BEGIN Listed entries

/-! ## (LS) — Lemma S, one window -/

/-- **(LS) LEMMA S — NO SATELLITE STEP.** One window `S₀ ≤ S₁ ≤ S₂ ≤ S₃` of quadratic transforms of regular local subrings of dimension `c ≥ 2` in
characteristic `2`, radicand laws of constant exponent `2e ≥ 4`, perfect `κ(S₀)`, `S₁` excellent, isolated torsor germ at `S₁`, RATIONAL centres at
`S₁` and `S₂`: then the second step is NOT a satellite step — `(x₀) = (x₁)` in `S₂`. Signature = res-D-pv-004/pv-007's (LS) with `(hexc₁ : IsExcellentRing S₁)`
added after `hperf₀` (res-L0-w41-plan-1 RULING 152c). [folklore] -/
theorem span_excParam_eq_of_rational (c e : ℕ) (hc : 2 ≤ c) (he : 2 ≤ e)
    {S₀ S₁ S₂ S₃ : Subring L} [IsLocalRing S₀] [IsLocalRing S₁] [IsLocalRing S₂] [IsLocalRing S₃]
    (h₀₁ : S₀ ≤ S₁) (h₁₂ : S₁ ≤ S₂) (h₂₃ : S₂ ≤ S₃)
    (hreg₀ : IsRegularLocalRing S₀) (hreg₁ : IsRegularLocalRing S₁) (hreg₂ : IsRegularLocalRing S₂)
    (hdim₀ : ringKrullDim S₀ = c) (hdim₁ : ringKrullDim S₁ = c) (hdim₂ : ringKrullDim S₂ = c)
    (hqt₀ : IsQuadraticTransform S₀ S₁) (hqt₁ : IsQuadraticTransform S₁ S₂) (hqt₂ : IsQuadraticTransform S₂ S₃)
    (f₀ g₀ : S₀) (f₁ g₁ : S₁) (f₂ g₂ : S₂) (f₃ : S₃) (x₀ : S₁) (x₁ : S₂) (x₂ : S₃)
    (hx₀ : Ideal.span ((fun y : S₀ => (⟨(y : L), h₀₁ y.2⟩ : S₁)) '' (maximalIdeal S₀ : Set S₀)) = Ideal.span {x₀})
    (hx₁ : Ideal.span ((fun y : S₁ => (⟨(y : L), h₁₂ y.2⟩ : S₂)) '' (maximalIdeal S₁ : Set S₁)) = Ideal.span {x₁})
    (hx₂ : Ideal.span ((fun y : S₂ => (⟨(y : L), h₂₃ y.2⟩ : S₃)) '' (maximalIdeal S₂ : Set S₂)) = Ideal.span {x₂})
    (hlaw₀ : ((f₁ : S₁) : L) * ((x₀ : S₁) : L) ^ (2 * e) = ((f₀ : S₀) : L) - ((g₀ : S₀) : L) ^ 2)
    (hlaw₁ : ((f₂ : S₂) : L) * ((x₁ : S₂) : L) ^ (2 * e) = ((f₁ : S₁) : L) - ((g₁ : S₁) : L) ^ 2)
    (hlaw₂ : ((f₃ : S₃) : L) * ((x₂ : S₃) : L) ^ (2 * e) = ((f₂ : S₂) : L) - ((g₂ : S₂) : L) ^ 2)
    (hperf₀ : PerfectField (ResidueField S₀)) (hexc₁ : IsExcellentRing S₁)
    (hiso₁ : HasIsolatedSingularity (RadicandRing S₁ 2 f₁))
    (hrat₀ : ∀ z : S₁, ∃ s : S₀, z - ⟨(s : L), h₀₁ s.2⟩ ∈ maximalIdeal S₁)
    (hrat₁ : ∀ z : S₂, ∃ s : S₁, z - ⟨(s : L), h₁₂ s.2⟩ ∈ maximalIdeal S₂) :
    Ideal.span {(⟨((x₀ : S₁) : L), h₁₂ x₀.2⟩ : S₂)} = Ideal.span {x₁} := by
  classical
  haveI : Fact (Nat.Prime 2) := ⟨Nat.prime_two⟩
  haveI := hreg₀
  haveI := hreg₁
  haveI := hreg₂
  haveI := hperf₀
  by_contra hsat
  obtain ⟨m, rfl⟩ : ∃ m, c = m + 2 := ⟨c - 2, by omega⟩
  have hdom₀ : SubringDominates S₀ S₁ := hqt₀.dominates
  have hdom₁ : SubringDominates S₁ S₂ := hqt₁.dominates
  -- ### (W) window coordinates
  obtain ⟨X, Y, Yk, y, z, x', w, u₀, v, hu₀, hv, hx₀u, hx₁v, hgen₀, hgen₁, hgen₂, hY, hYk, hXrel, hzrel⟩ :=
    NoSatelliteWindow.exists_window h₀₁ h₁₂ hreg₀ hdim₀ hqt₀ hqt₁ x₀ x₁ hx₀ hx₁ hrat₀ hrat₁ hsat
  -- ### residue fields: `κ(S₀)`, `κ(S₁)` perfect
  have hperf₀' : ∀ a : ResidueField S₀, ∃ b : ResidueField S₀, b ^ 2 = a := by
    haveI : CharP (ResidueField S₀) 2 := RadicandCohenFrame.charP_residueField 2
    haveI : ExpChar (ResidueField S₀) 2 := ExpChar.prime Nat.prime_two
    intro a; obtain ⟨b, hb⟩ := surjective_frobenius (ResidueField S₀) 2 a; exact ⟨b, hb⟩
  have hperf₁ : ∀ a : ResidueField S₁, ∃ b : ResidueField S₁, b ^ 2 = a := NoSatelliteFrames.exists_sq_eq_of_rational hdom₀ hperf₀' hrat₀
  -- ### (F) expansions and the chart square
  obtain ⟨φ₁, E₁, lam, E₂, hE₁φ, hE₁x, hE₂x, hsq⟩ := exists_square_readings hreg₁ hreg₂ h₁₂ hdom₁ hdim₁ hdim₂ hperf₁
    (Fin.cons (Subring.inclusion h₀₁ X) (Fin.cons y z)) hgen₁ (Fin.cons x' (Fin.cons (Subring.inclusion h₁₂ y) w)) hgen₂
    (by rw [Fin.cons_zero, Fin.cons_zero, Fin.cons_one, Fin.cons_zero]; exact hXrel) (by rw [Fin.cons_one, Fin.cons_one, Fin.cons_zero, Fin.cons_zero])
    (fun k => by rw [Fin.cons_succ, Fin.cons_succ, Fin.cons_succ, Fin.cons_succ, Fin.cons_one, Fin.cons_zero]; exact hzrel k)
  -- the residue field of `Ŝ₁` is perfect of characteristic `2`
  haveI : CharP (ResidueField S₁) 2 := RadicandCohenFrame.charP_residueField 2
  haveI : ExpChar (ResidueField S₁) 2 := ExpChar.prime Nat.prime_two
  haveI : PerfectRing (ResidueField S₁) 2 := PerfectRing.ofSurjective _ 2 fun a => by
    obtain ⟨b, hb⟩ := hperf₁ a; exact ⟨b, hb⟩
  haveI : PerfectField (ResidueField S₁) := PerfectRing.toPerfectField _ 2
  haveI : CharP (AdicCompletion (maximalIdeal S₁) S₁) 2 := RadicandCohenFrame.charP_adicCompletion 2 S₁
  haveI : CharP (ResidueField (AdicCompletion (maximalIdeal S₁) S₁)) 2 := RadicandCohenFrame.charP_residueField 2
  haveI : PerfectField (ResidueField (AdicCompletion (maximalIdeal S₁) S₁)) := (IsolatedColength.exists_cohenIso_perfect 2 S₁).1
  haveI : ExpChar (ResidueField (AdicCompletion (maximalIdeal S₁) S₁)) 2 := ExpChar.prime Nat.prime_two
  -- ### (α) realisability, (β), (γ)
  have hE₁X : E₁ (Subring.inclusion h₀₁ X) = MvPowerSeries.X 0 := by
    have := hE₁x 0; rwa [Fin.cons_zero] at this
  have hE₁y : E₁ y = MvPowerSeries.X 1 := by
    have := hE₁x 1; rwa [Fin.cons_one, Fin.cons_zero] at this
  have hE₁z : ∀ k : Fin m, E₁ (z k) = MvPowerSeries.X k.succ.succ := fun k => by
    have := hE₁x k.succ.succ; rwa [Fin.cons_succ, Fin.cons_succ] at this
  have hreal := exists_realisation h₀₁ hperf₀' E₁ X Y Yk y z hgen₀ hY hYk hE₁X hE₁y hE₁z
  have hA1₁ := CleaningOptimal.sub_pow_mem_pow_of_law 2 hreg₁ hqt₁ h₁₂ f₁ g₁ f₂ x₁ e hx₁ hlaw₁
  have hA1₂ := CleaningOptimal.sub_pow_mem_pow_of_law 2 hreg₂ hqt₂ h₂₃ f₂ g₂ f₃ x₂ e hx₂ hlaw₂
  obtain ⟨⟨H, hα⟩, hβ⟩ := reading_alpha_beta h₀₁ E₁ _ hgen₁ hE₁x X (Fin.cons_zero _ _) hreal f₀ g₀ f₁ g₁ x₀ u₀ hx₀u hlaw₀ hA1₁
  obtain ⟨A, R, hR, hγ⟩ := reading_gamma h₁₂ E₂ _ hgen₂ hE₂x y (by rw [Fin.cons_one, Fin.cons_zero]) f₁ g₁ u₀ f₂ g₂ x₁ v hx₁v hlaw₁ hA1₂
  rw [hsq] at hγ
  -- ### (Σ) support kill and (N)
  haveI : CharP (AdicCompletion (maximalIdeal S₂) S₂) 2 := RadicandCohenFrame.charP_adicCompletion 2 S₂
  haveI : CharP (ResidueField (AdicCompletion (maximalIdeal S₂) S₂)) 2 := RadicandCohenFrame.charP_residueField 2
  have hsupp := NoSatelliteSupport.odd_support_of_window (by omega : 4 ≤ 2 * e) lam hα hβ hR hγ
  have hN := not_hasIsolatedSingularity_of_odd_support (K := ResidueField (AdicCompletion (maximalIdeal S₁) S₁))
    ((Finset.univ : Finset (Fin (m + 2))).erase 1) (by rw [Finset.card_erase_of_mem (Finset.mem_univ _), Finset.card_univ, Fintype.card_fin]; omega)
    (E₁ (u₀ ^ (2 * e) * f₁)) hsupp
  rw [hE₁φ] at hN
  -- ### descent to `S₁` and the square-unit renormalisation
  have hN' := not_hasIsolatedSingularity_of_ringEquiv_adicCompletion 2 hexc₁ (u₀ ^ (2 * e) * f₁) φ₁ hN
  apply hN'
  exact RadicandRenorm.isolated_renorm 2 (hu₀.pow e) (w := 0) (by ring) hiso₁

END Listed entries

What this task involves — Go through the material and select each line with the string "SubringDominates" in it.

Solution to this exercise —
  have hdom₀ : SubringDominates S₀ S₁ := hqt₀.dominates
  have hdom₁ : SubringDominates S₁ S₂ := hqt₁.dominates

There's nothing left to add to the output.